1) Keep my son with my self : He will become a well educated, well mannered, disciplined person. Will have a good way to talk, will learn ettiquettes, will have good communication skills, good schooling and a good circle. But, I am unable to concentrate on my work, hubby is of no use and relations are getting worse since he is not helping in any way. My son is so lonely and feels like he is also doing some 9 to 6 job. When he is sick, I dont understand what to do. I cant take off from work again and again for one reason or the another. I get so tired doing everything on my own. Plus he doesnt eats properly at the day care and he is too young to be told about the importance of eating. And this will continue for the whole of my life.
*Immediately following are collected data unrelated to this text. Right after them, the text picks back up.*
import Summits.QuantumFields.YangMills.Theorems.BalabanLadderIRcofEquipartitionSeamUnitDefs
import Summits.QuantumFields.YangMills.Theorems.BalabanLadderIRRankPurityCofinalDefs
import Literature.MathematicalPhysics.QuantumFieldTheory.WilsonFinTorusTwistTensor
import Summits.QuantumFields.YangMills.Theorems.BalabanLadderIRcofThickSpeciesDatum
import HarnessLib

/-!
# Line `equipartition_seam` — BRIDGES B1 ∕ B2 PROVED (pool prover ym-ir-line-pool-p3 g16; development file, 0 sorry)

PART 1 (namespace `…KernelCurrency`) = VERBATIM COPY of ym-ir-idea-22 g6's `Lines/equipartition_seam_KernelCurrency.lean` rev 2 (6ab603a5abd8)
§A–§C′ WITH THE THREE EDITS endorsed by ym-ir-crit-3 g5 (bus l.≈1616, 2026-08-29): (R1) `EquiWindowV` FLOOR-FREE (the `au … LowerBounds G r au →`
prefix deleted); (2) `(∀ A, 0 ≤ nrm A) ∧` in the `∃ (thick) (nrm) (β_D) (S_D)` header of `SpectralDictV`; (N-b) in `LabelNoiseOn` the dressing
constant `J` multiplies the label-class WEIGHT `μ(cls⁻¹{z₀|e})`, not `Nrm·Z_w`.  When the defs file lands in `Theorems/` with these texts, PART 1 is
deleted and replaced by its import; PART 2 becomes `Theorems/BalabanLadderIRcofEquipartitionSeamKernelBridges*.lean` (two files under the cap).

PART 2 (namespace `…KernelBridges`): `elPart`, `withEl_elPart_eq` (electrically related ⇒ one electric family), `secZ_nonneg`,
`abs_sub_le_of_noise_of_window`, ★ **B1 `equiUnits_of_window : EquiWindowV → LabelNoiseV → SplitVanishing → EquiUnits`**,
`canonical_eblind` (peeling in the `w`-theory through the tree theorem `ThickSpeciesDatum.eblind_thick_re`, `Zc := Fin 3 → ker π` with local
`CommGroup`∕`Fintype` instances from centrality ∕ finiteness), `abs_secW_le`, `cross_transport` (J cancels identically),
★★ **B2 `eblindUnitsV_of_peeling : EquiWindowV → VacuumSlackV → SpectralDictV → LabelNoiseV → EBlindUnitsV`** with the species-uniform
threshold `S_b = max(S_w, S_T, S_D, S_N, 1)` and constant `C(A) = 41·nrm A·C_T + C_A + 2·C_A·e^{4·thick A}`.
HONEST: bookkeeping; the located stubs S1, S3ʷ, T, D, N, S5ᵛ are untouched; width toward PXcof ∕ N_cof ∕ IRcof ∕ IR 0; Clay NOT proved.
-/

set_option linter.dupNamespace false

noncomputable section

open MeasureTheory Filter Topology
open Literature.MathematicalPhysics.QuantumFieldTheory Literature.MathematicalPhysics.QuantumLattice
open Summit.QuantumFields.YangMills.Cruxes.OSLegsFromFemtoAndGap.DlrCollarTransfer (LowerBounds)
open Summit.QuantumFields.YangMills.Theorems.NonSimplyConnectedLatticeGap

namespace Summit.QuantumFields.YangMills.Cruxes.IRcof.EquipartitionSeam.KernelCurrency
/-! ## §A Canonical objects of the `w`-theory (Summit conventions: time = axis 0, sectors = `Sector π`) -/

section Objects

variable {G H : Type} [Group G] [TopologicalSpace G] [MeasurableSpace G] [Group H] [TopologicalSpace H]
  [IsTopologicalGroup H] [CompactSpace H] [MeasurableSpace H] [BorelSpace H]

/-- A sector `z : Plane → ker π` as a full twist tensor (upper triangle = the sector, `1` elsewhere), to be placed by the tree's
`tHooftTwistTensor` on the stacks `{x_μ = x_ν = 0}`. -/
def sectorTensor (π : H →* G) (z : Sector π) : Fin 4 → Fin 4 → H :=
  fun μ ν => if h : μ < ν then ((z ⟨(μ, ν), h⟩ : π.ker) : H) else 1

/-- Replace the ELECTRIC part of `z` (planes `(0, i+1)`, those containing the time axis `0`) by `e : Fin 3 → ker π`. -/
def withEl (π : H →* G) (z : Sector π) (e : Fin 3 → ↥π.ker) : Sector π :=
  fun q => if q.1.1 = 0 then e ⟨(q.1.2 : ℕ) - 1, by have := q.1.2.isLt; omega⟩ else z q

/-- The electrically UNTWISTED member of `z`'s electric family (magnetic part kept). -/
def elOff (π : H →* G) (z : Sector π) : Sector π := withEl π z 1

/-- **`Z_w(z; s × (2S+1)³)`** — the tensor-twisted partition function of the `w`-THEORY (general central plaquette weight `w : H → ℝ`;
the split weight is not of Wilson form) on the `Fin`-box with TIME extent `s` along axis `0` and spatial cube `(2S+1)³`:
`∫ ∏_x ∏_{μ<ν} w(z_{x,μν} · U_{x,μν}) dHaar` — `wilsonFinTorusTensorTwistedPartition` with the Wilson weight replaced by `w`. -/
def secZ (π : H →* G) (w : H → ℝ) (z : Sector π) (S s : ℕ) : ℝ :=
  ∫ U, ∏ x : FinTorusSite s (2 * S + 1) (2 * S + 1) (2 * S + 1), ∏ q : Plane,
      w (tHooftTwistTensor (sectorTensor π z) x q.1.1 q.1.2 * finTorusPlaquette U x q.1.1 q.1.2)
    ∂(Measure.pi fun _ : FinTorusSite s (2 * S + 1) (2 * S + 1) (2 * S + 1) × Fin 4 => haarProbability H)

/-- **`W_{w,A}(z)`** — the `z`-twisted `w`-theory integral of the pulled-back species `Ã(V) = A.F (π ∘ torusLift V)` on the SYMMETRIC box
`(2S+1)⁴` (read through the tree's reindexing `finTorusConfigEquivSite`, which keeps the axis labels). -/
def secW (π : H →* G) (w : H → ℝ) (z : Sector π) (S : ℕ) (A : YMSpecies G) : ℝ :=
  ∫ U, A.F (fun e => π (torusLift (2 * S + 1) ((finTorusConfigEquivSite H (2 * S + 1)).symm U) e)) *
      ∏ x : FinTorusSite (2 * S + 1) (2 * S + 1) (2 * S + 1) (2 * S + 1), ∏ q : Plane,
        w (tHooftTwistTensor (sectorTensor π z) x q.1.1 q.1.2 * finTorusPlaquette U x q.1.1 q.1.2)
    ∂(Measure.pi fun _ : FinTorusSite (2 * S + 1) (2 * S + 1) (2 * S + 1) (2 * S + 1) × Fin 4 => haarProbability H)

/-- **Principal growth rate `λ₊(w, z; S)`** `:= limsup_m Z_w(elOff z; (m+1) × (2S+1)³)^{1/(m+1)}` (the norm of the magnetically-`z`-twisted
slice transfer operator of the `w`-theory; mirrors `WilsonTransferKernel.transferSpectralRadius`). -/
def growthRate (π : H →* G) (w : H → ℝ) (z : Sector π) (S : ℕ) : ℝ :=
  limsup (fun m : ℕ => (secZ π w (elOff π z) S (m + 1)) ^ (((m : ℝ) + 1)⁻¹)) atTop

/-! ## §B Per-`β` predicates (S3ʷ, T, D, N at one coupling ∕ one split weight) -/

/-- **S3ʷ at one `w`: EQUIPARTITION ON THE NEAR-CUBIC WINDOW beyond `S_e`** — for `S ≥ S_e`, `3(2S+1) ≤ 4s ≤ 4(2S+1)` and electrically
related `z, z'`: `|Z_w(z; s) − Z_w(z'; s)| ≤ e^{−(2S+2)} Z_w(z'; s)`. -/
def EquiWindowOn (π : H →* G) (w : H → ℝ) (S_e : ℕ) : Prop :=
  ∀ S : ℕ, S_e ≤ S → ∀ s : ℕ, 3 * (2 * S + 1) ≤ 4 * s → s ≤ 2 * S + 1 → ∀ z z' : Sector π,
    (∀ q : Plane, q.1.1 ≠ 0 → z q = z' q) →
      |secZ π w z S s - secZ π w z' S s| ≤ Real.exp (-(2 * (S : ℝ) + 2)) * secZ π w z' S s

/-- **T at one `w`: VACUUM THERMAL SLACK beyond `S_T` with constant `C_T`** — for `S ≥ S_T`, every sector `z` and `4ϱ ≤ 2S+1`:
`λ₊(w,z;S)^ϱ · Z_w(elOff z; 2S+1−ϱ) ≤ C_T · Z_w(elOff z; 2S+1)` (`⟨e^{ϱE}⟩_{2S+1} ≤ C_T` in the magnetic sector of `z`). -/
def VacuumSlackOn (π : H →* G) (w : H → ℝ) (C_T : ℝ) (S_T : ℕ) : Prop :=
  ∀ S : ℕ, S_T ≤ S → ∀ z : Sector π, ∀ ϱ : ℕ, 4 * ϱ ≤ 2 * S + 1 →
    growthRate π w z S ^ ϱ * secZ π w (elOff π z) S (2 * S + 1 - ϱ) ≤ C_T * secZ π w (elOff π z) S (2 * S + 1)

/-- **D at one `w`: the SPECTRAL DICTIONARY beyond `S_D`** — per electric family (base `z₀`) a joint eigen-datum of the `w`-theory's
magnetically-twisted slice transfer operator and the electric centre-twist operators, in the currency of `ThickSpeciesDatum.eblind_thick_pow`:
`0 ≤ λᵢ ≤ λ₊`, unit multiplicative `χᵢ` on `(Fin 3 → ker π)`, `Z_w(z₀|e; m) = Σᵢ χᵢ(e) λᵢ^m` (`m ≥ 2`), and for every species `A` with
`4·thick A ≤ 2S+1` diagonal coefficients `‖dᵢ‖ ≤ nrm A · λ₊^{thick A}` with `W_{w,A}(z₀|e) = Σᵢ χᵢ(e) λᵢ^{2S+1−thick A} dᵢ`. -/
def SpectralDictOn (π : H →* G) (w : H → ℝ) (thick : YMSpecies G → ℕ) (nrm : YMSpecies G → ℝ) (S_D : ℕ) : Prop :=
  ∀ S : ℕ, S_D ≤ S → ∀ z₀ : Sector π, ∃ (ι : Type) (lam : ι → ℝ) (χ : ι → (Fin 3 → ↥π.ker) → ℂ),
    (∀ i, 0 ≤ lam i ∧ lam i ≤ growthRate π w z₀ S) ∧ (∀ i a b, χ i (a * b) = χ i a * χ i b) ∧ (∀ i a, ‖χ i a‖ = 1) ∧
    (∀ m : ℕ, 2 ≤ m → ∀ e : Fin 3 → ↥π.ker,
        HasSum (fun i => χ i e * ((lam i ^ m : ℝ) : ℂ)) ((secZ π w (withEl π z₀ e) S m : ℝ) : ℂ)) ∧
    (∀ A : YMSpecies G, 4 * thick A ≤ 2 * S + 1 → ∃ d : ι → ℂ,
        (∀ i, ‖d i‖ ≤ nrm A * growthRate π w z₀ S ^ thick A) ∧
        ∀ e : Fin 3 → ↥π.ker,
          HasSum (fun i => χ i e * ((lam i ^ (2 * S + 1 - thick A) : ℝ) : ℂ) * d i) ((secW π w (withEl π z₀ e) S A : ℝ) : ℂ))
2) Leave my son at my in laws place : He will get a lot of people to interact with. Will remain happy and get good care which he can not get at the day care. Even if he is sick, there are a lot of people who will take care of him. I will be able to concentrate on my work and remain stress free from my son' s side. But, he will have lesser ettiquesttes, will become stubborn as he receives a lot of attention there, his language and way of talking wont be appropriate. Will not go to a school as good as he is going to right now. I am not sure what kind of values he will be getting there as i dont see many good values in my hubby or my BIL and I certainly dont want ,y son to be like them.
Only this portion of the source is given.